Data for processing
import Mathlib.Analysis.Calculus.FDeriv.Symmetric
import Mathlib.MeasureTheory.Integral.IntervalIntegral.FundThmCalculus
import Mathlib.Analysis.ODE.Gronwall
import Mathlib.Analysis.MeanInequalities
import Mathlib.Analysis.FunctionalSpaces.SobolevInequality
import Literature.Analysis.FluidPDE.ClassicalSolutionCalculus
import Literature.Analysis.FluidPDE.CoordDerivatives
import HarnessLib

/-!
# Toolkit for energy methods: mixed partials in space–time, time integration, Grönwall,
# and real-variable forms of the Hölder, Gagliardo–Nirenberg–Sobolev and Young inequalities

Analysis/FluidPDE support file (folklore real analysis), the second of five files discharging
`Literature.Analysis.FluidPDE.tao2011_hasBoundedSobolevNormsOn_of_memSobolevX` (Tao 2011, Cor. 4.3 + Thm. 5.4 (iv))
by the vorticity energy method for classical solutions
(`CoordDerivatives` → `EnergyToolkit` → `NSVorticityEnergy` → `NSVorticitySlice` →
`NSEnstrophyPersistence`). Everything here is independent of the Navier–Stokes equations.

* **Space–time calculus** for jointly smooth fields `w : ℝ → X → F` on a time set `S`
  (`IsSmoothSpaceTimeOn`, `Fluid.timeDerivWithin` of `ClassicalSolutionCalculus`): mixed
  partials commute, `∂ₜ (D(w ·)(x) v) = D(∂ₜ w)(x) v` (`timeDerivWithin_fderiv_slice_apply`, from
  the symmetry of the second derivative of `uncurry w` within `S × X`, Mathlib's
  `ContDiffWithinAt.isSymmSndFDerivWithinAt`; `S ⊆ closure (interior S)` and unique
  differentiability, e.g. `S = Icc 0 T`), hence `∂ₜ∂ₗ = ∂ₗ∂ₜ` and `∂ₜ∂^α = ∂^α∂ₜ` for the
  coordinate derivatives of `CoordDerivatives` (`timeDerivWithin_pderiv_slice`,
  `timeDerivWithin_ipderiv_slice`); linearity of `∂ₜ`, compatibility with continuous linear maps
  and with Euclidean components.
* **Time integration**: for a field jointly smooth on `[0, T] × E` and a continuous compactly
  supported weight `φ`, `∫_{(s,t)} ∫ φ ⟪∂ₜw, w⟫ = ½ ∫ φ ‖w(t)‖² − ½ ∫ φ ‖w(s)‖²`
  (`integral_Ioo_integral_mul_inner_timeDerivWithin`; fundamental theorem of calculus on time
  lines and Fubini over the compact support; scalar form `…_mul_timeDerivWithin_mul`), and
  continuity of `t ↦ ∫ φ G(t, ·)` for jointly continuous `G`
  (`continuousOn_integral_mul_of_continuousOn`).
* **Inequalities in real-integral (Bochner) form**: Cauchy–Schwarz for `MemLp _ 2` functions
  (`integral_norm_mul_norm_le_sqrt_mul_sqrt`), the `L⁴` interpolation
  `∫‖g‖⁴ ≤ (∫‖g‖²)^{1/2} (∫‖g‖⁶)^{1/2}`, weighted AM–GM with a free parameter `ε > 0`
  (`rpow_amgm₃`: `a^{1/2} b^{1/8} c^{3/8} ≤ ½a + ⅛ε⁻³b + ⅜εc`; `rpow_amgm₄`), Mathlib's
  Gagliardo–Nirenberg–Sobolev inequality (`eLpNorm_le_eLpNorm_fderiv_of_eq_inner`, `p = 2`,
  `p* = 6`, `finrank = 3`, constant `K = eLpNormLESNormFDerivOfEqInnerConst μ 2`) for `C¹`
  compactly supported maps in the forms `(∫‖Φ‖⁶)^{1/6} ≤ K (∫‖DΦ‖²)^{1/2}`,
  `∫‖Φ‖⁶ ≤ K⁶ (∫‖DΦ‖²)³`, `∫‖Φ‖⁴ ≤ (∫‖Φ‖²)^{1/2} K³ (∫‖DΦ‖²)^{3/2}`, and the trilinear
  Hölder `(2, 3, 6)`–Sobolev estimate
  `∫ ‖f‖ ‖Φ₁‖ ‖Φ₂‖ ≤ ‖f‖₂ K^{3/2} (‖Φ₁‖₂²‖Φ₂‖₂²)^{1/8} (‖DΦ₁‖₂²‖DΦ₂‖₂²)^{3/8}`
  (`integral_norm_mul_norm_mul_norm_le_rpow`; with Young's inequality folded in,
  `integral_norm_mul_norm_mul_norm_le`).
* **Grönwall's inequality in integral form**: `Z ≤ A + C ∫₀ᵗ Z` on `[0, T]` with `Z` continuous and
  `C ≥ 0` gives `Z(t) ≤ A e^{Ct}` (`le_mul_exp_of_le_add_mul_integral`, from Mathlib's
  `le_gronwallBound_of_liminf_deriv_right_le` applied to the primitive of `Z`).

## Mathlib search

Mathlib (this pin) provides the ingredients used here — `IsSymmSndFDerivWithinAt`,
`intervalIntegral.integral_eq_sub_of_hasDerivAt`-type FTC, `integral_prod`/Fubini, Hölder
(`MeasureTheory.integral_mul_le_Lp_mul_Lq_of_nonneg`, `eLpNorm_le_eLpNorm_mul_rpow_measure_univ`),
the GNS inequality (`Mathlib/Analysis/FunctionalSpaces/SobolevInequality.lean`) and
`gronwallBound` — but states them for `eLpNorm`/`ℝ≥0∞` or in differential form; the lemmas below
are the real-valued repackagings needed to run an energy estimate by `linarith`/`nlinarith`.
Tree: `SpaceTimeCalculus` has the exchange of `∂ₜ` and `D` on an *open* time set (two-sided
`deriv`, `deriv_fderiv_slice_eq_fderiv_deriv`); the version here is the one-sided
`timeDerivWithin` form on sets like the closed slab `Icc 0 T` (endpoints included), which is what
`IsClassicalNSSolutionOn (Icc 0 T)` provides; `NSVorticityDifference` has
`IsSmoothSpaceTimeOn.timeDerivWithin_sub` for `w₁ - w₂` (Pi subtraction), the `fun`-form here is
named `timeDerivWithin_fun_sub` to coexist. No new definitions.

## References

* A. J. Majda, A. L. Bertozzi, *Vorticity and Incompressible Flow*, CUP (2002)
  (`MajdaBertozzi2002`), §3.1, Lemma 3.1 (Grönwall's lemma; held copy p. 78) and §3.2,
  proof of Prop. 3.7 (the pattern `(D^α vₜ, D^α v)`, integration by parts, calculus
  inequalities, Grönwall; held copy p. 93). [folklore]
* Mathlib, `Mathlib/Analysis/FunctionalSpaces/SobolevInequality.lean`
  (`MeasureTheory.eLpNorm_le_eLpNorm_fderiv_of_eq_inner`: the Gagliardo–Nirenberg–Sobolev
  inequality with constant `eLpNormLESNormFDerivOfEqInnerConst`). [folklore]
-/

noncomputable section

open MeasureTheory Set Function Filter Topology
open scoped ENNReal NNReal ContDiff

namespace Literature.Analysis.FluidPDE

/-! ## Mixed partial derivatives of jointly smooth space–time fields commute -/

section SpaceTime

variable {X : Type*} [NormedAddCommGroup X] [NormedSpace ℝ X]
variable {F : Type*} [NormedAddCommGroup F] [NormedSpace ℝ F]
variable {S : Set ℝ} {w : ℝ → X → F}

/-- The slice directional derivatives `(t, x) ↦ D(w t)(x) v` of a jointly smooth field are jointly
smooth (`S` of unique differentiability). [folklore] -/
theorem IsSmoothSpaceTimeOn.fderiv_slice_apply (h : IsSmoothSpaceTimeOn S w)
    (hS : UniqueDiffOn ℝ S) (v : X) :
    IsSmoothSpaceTimeOn S (fun t x => fderiv ℝ (w t) x v) :=
  (h.fderiv_slice hS).clm_apply (v := fun _ _ => v) contDiffOn_const

/-- **Mixed partials commute** (Schwarz in space–time, one-sided in time): for a field `w`
jointly `C^∞` on `S × X`, `S` a time set of unique differentiability contained in the closure of
its interior (e.g. any interval `Icc a b`, `a < b`), and `t ∈ S`,
`∂ₜ (D(w ·)(x) v) (t) = D(∂ₜ w (t)) (x) v`, where `∂ₜ = timeDerivWithin S`. Proof: both sides
are values of the second derivative of `uncurry w` within `S × X` at `(t, x)` on the pair
`((1, 0), (0, v))`, which is symmetric (`ContDiffWithinAt.isSymmSndFDerivWithinAt`). [folklore] -/
theorem IsSmoothSpaceTimeOn.timeDerivWithin_fderiv_slice_apply (h : IsSmoothSpaceTimeOn S w)
    (hS : UniqueDiffOn ℝ S) (hcl : S ⊆ closure (interior S)) {t : ℝ} (ht : t ∈ S) (x v : X) :
    FluidPDE.timeDerivWithin S (fun s y => fderiv ℝ (w s) y v) t x =
      fderiv ℝ (FluidPDE.timeDerivWithin S w t) x v := by
  set W : ℝ × X → F := uncurry w with hW
  set s : Set (ℝ × X) := S ×ˢ (univ : Set X) with hs
  have hU : UniqueDiffOn ℝ s := hS.prod uniqueDiffOn_univ
  have htx : (t, x) ∈ s := mk_mem_prod ht (mem_univ x)
  set A : ℝ × X → (ℝ × X →L[ℝ] F) := fderivWithin ℝ W s with hA
  have hAdiff : ContDiffOn ℝ ∞ A s := h.fderivWithin hU (by simp)
  have hA_at : HasFDerivWithinAt A (fderivWithin ℝ A s (t, x)) s (t, x) :=
    ((hAdiff (t, x) htx).differentiableWithinAt (by simp)).hasFDerivWithinAt
  -- symmetry of the second derivative within `s`
  have hsymm : IsSymmSndFDerivWithinAt ℝ W s (t, x) := by
    refine (h (t, x) htx).isSymmSndFDerivWithinAt
      (by rw [minSmoothness_of_isRCLikeNormedField]; exact WithTop.coe_le_coe.2 le_top) hU ?_ htx
    change (t, x) ∈ closure (interior (S ×ˢ (univ : Set X)))
    rw [interior_prod_eq, interior_univ, closure_prod_eq, closure_univ]
    exact mk_mem_prod (hcl ht) (mem_univ x)
  -- (1) slices: `D(w s')(y) v = A (s', y) (0, v)` and `∂ₜ w s' y = A (s', y) (1, 0)` on `S`
  have e1 : ∀ s' ∈ S, ∀ y, fderiv ℝ (w s') y v = A (s', y) ((0 : ℝ), v) := fun s' hs' y => by
    rw [h.fderiv_slice_eq hs' y]
    rfl
  have e2 : ∀ y, FluidPDE.timeDerivWithin S w t y = A (t, y) ((1 : ℝ), (0 : X)) := fun y =>
    h.timeDerivWithin_eq hS ht y
  -- (2) the left-hand side is `(D A (t,x) (1,0)) (0,v)`
  have hL : FluidPDE.timeDerivWithin S (fun s y => fderiv ℝ (w s) y v) t x =
      (fderivWithin ℝ A s (t, x) ((1 : ℝ), (0 : X))) ((0 : ℝ), v) := by
    rw [timeDerivWithin_apply]
    have hcongr : derivWithin (fun s' => fderiv ℝ (w s') x v) S t =
        derivWithin (fun s' => A (s', x) ((0 : ℝ), v)) S t :=
      derivWithin_congr (fun s' hs' => e1 s' hs' x) (e1 t ht x)
    rw [hcongr]
    have h2 : HasDerivWithinAt (fun s' : ℝ => ((s', x) : ℝ × X)) ((1 : ℝ), (0 : X)) S t :=
      (hasDerivWithinAt_id t S).prodMk (hasDerivWithinAt_const t S x)
    have h3 : HasDerivWithinAt (fun s' => A (s', x))
        (fderivWithin ℝ A s (t, x) ((1 : ℝ), (0 : X))) S t :=
      hA_at.comp_hasDerivWithinAt t h2 fun s' hs' => mk_mem_prod hs' (mem_univ x)
    have h4 : HasDerivWithinAt (fun s' => A (s', x) ((0 : ℝ), v))
        ((fderivWithin ℝ A s (t, x) ((1 : ℝ), (0 : X))) ((0 : ℝ), v)) S t := by
      have := h3.clm_apply (hasDerivWithinAt_const t S (((0 : ℝ), v) : ℝ × X))
      simpa using this
    exact h4.derivWithin (hS t ht)
  -- (3) the right-hand side is `(D A (t,x) (0,v)) (1,0)`
  have hR : fderiv ℝ (FluidPDE.timeDerivWithin S w t) x v =
      (fderivWithin ℝ A s (t, x) ((0 : ℝ), v)) ((1 : ℝ), (0 : X)) := by
    have hfun : FluidPDE.timeDerivWithin S w t = fun y => A (t, y) ((1 : ℝ), (0 : X)) := funext e2
    rw [hfun]
    have h2 : HasFDerivAt (fun y : X => ((t, y) : ℝ × X)) (ContinuousLinearMap.inr ℝ ℝ X) x :=
      hasFDerivAt_prodMk_right t x
    have h3 : HasFDerivAt (fun y => A (t, y))
        ((fderivWithin ℝ A s (t, x)).comp (ContinuousLinearMap.inr ℝ ℝ X)) x :=
      hA_at.comp_hasFDerivAt x h2 (Eventually.of_forall fun y => mk_mem_prod ht (mem_univ y))
    have h4 : HasFDerivAt (fun y => A (t, y) ((1 : ℝ), (0 : X)))
        (((fderivWithin ℝ A s (t, x)).comp (ContinuousLinearMap.inr ℝ ℝ X)).flip
          ((1 : ℝ), (0 : X))) x := by
      have := h3.clm_apply (hasFDerivAt_const (((1 : ℝ), (0 : X)) : ℝ × X) x)
      simpa using this
    rw [h4.fderiv]
    simp
  rw [hL, hR]
  exact hsymm _ _

omit [NormedAddCommGroup X] [NormedSpace ℝ X] in
/-- The one-sided time derivative within `S` only depends on the values of the field on `S`. [folklore] -/
theorem timeDerivWithin_congr_on {w₁ w₂ : ℝ → X → F} (hw : ∀ s ∈ S, ∀ y, w₁ s y = w₂ s y) {t : ℝ}
    (ht : t ∈ S) (x : X) : FluidPDE.timeDerivWithin S w₁ t x = FluidPDE.timeDerivWithin S w₂ t x := by
  rw [timeDerivWithin_apply, timeDerivWithin_apply]
  exact derivWithin_congr (fun s hs => hw s hs x) (hw t ht x)

/-- Time derivatives of differences of jointly smooth fields (`S` of unique differentiability). [folklore] -/
theorem IsSmoothSpaceTimeOn.timeDerivWithin_fun_sub {w₁ w₂ : ℝ → X → F} (h₁ : IsSmoothSpaceTimeOn S w₁)
    (h₂ : IsSmoothSpaceTimeOn S w₂) (hS : UniqueDiffOn ℝ S) {t : ℝ} (ht : t ∈ S) (x : X) :
    FluidPDE.timeDerivWithin S (fun s y => w₁ s y - w₂ s y) t x =
      FluidPDE.timeDerivWithin S w₁ t x - FluidPDE.timeDerivWithin S w₂ t x := by
  rw [timeDerivWithin_apply]
  exact ((h₁.hasDerivWithinAt_timeDerivWithin hS ht x).sub
    (h₂.hasDerivWithinAt_timeDerivWithin hS ht x)).derivWithin (hS t ht)

/-- Time derivatives of sums of jointly smooth fields (`S` of unique differentiability). [folklore] -/
theorem IsSmoothSpaceTimeOn.timeDerivWithin_fun_add {w₁ w₂ : ℝ → X → F} (h₁ : IsSmoothSpaceTimeOn S w₁)
    (h₂ : IsSmoothSpaceTimeOn S w₂) (hS : UniqueDiffOn ℝ S) {t : ℝ} (ht : t ∈ S) (x : X) :
    FluidPDE.timeDerivWithin S (fun s y => w₁ s y + w₂ s y) t x =
      FluidPDE.timeDerivWithin S w₁ t x + FluidPDE.timeDerivWithin S w₂ t x := by
  rw [timeDerivWithin_apply]
  exact ((h₁.hasDerivWithinAt_timeDerivWithin hS ht x).add
    (h₂.hasDerivWithinAt_timeDerivWithin hS ht x)).derivWithin (hS t ht)

/-- Time derivatives of constant multiples (`S` of unique differentiability). [folklore] -/
theorem IsSmoothSpaceTimeOn.timeDerivWithin_fun_const_mul {w : ℝ → X → ℝ} (h : IsSmoothSpaceTimeOn S w)
    (hS : UniqueDiffOn ℝ S) (c : ℝ) {t : ℝ} (ht : t ∈ S) (x : X) :
    FluidPDE.timeDerivWithin S (fun s y => c * w s y) t x = c * FluidPDE.timeDerivWithin S w t x := by
  rw [timeDerivWithin_apply]
  exact ((h.hasDerivWithinAt_timeDerivWithin hS ht x).const_mul c).derivWithin (hS t ht)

Work item
In the material above, transcribe exactly the lines beginning at the one with "have h2 : HasDerivWithinAt" and ending at the one with "have := h3.clm_apply (hasDerivWithinAt_const", both included.

Task response
    have h2 : HasDerivWithinAt (fun s' : ℝ => ((s', x) : ℝ × X)) ((1 : ℝ), (0 : X)) S t :=
      (hasDerivWithinAt_id t S).prodMk (hasDerivWithinAt_const t S x)
    have h3 : HasDerivWithinAt (fun s' => A (s', x))
        (fderivWithin ℝ A s (t, x) ((1 : ℝ), (0 : X))) S t :=
      hA_at.comp_hasDerivWithinAt t h2 fun s' hs' => mk_mem_prod hs' (mem_univ x)
    have h4 : HasDerivWithinAt (fun s' => A (s', x) ((0 : ℝ), v))
        ((fderivWithin ℝ A s (t, x) ((1 : ℝ), (0 : X))) ((0 : ℝ), v)) S t := by
      have := h3.clm_apply (hasDerivWithinAt_const t S (((0 : ℝ), v) : ℝ × X))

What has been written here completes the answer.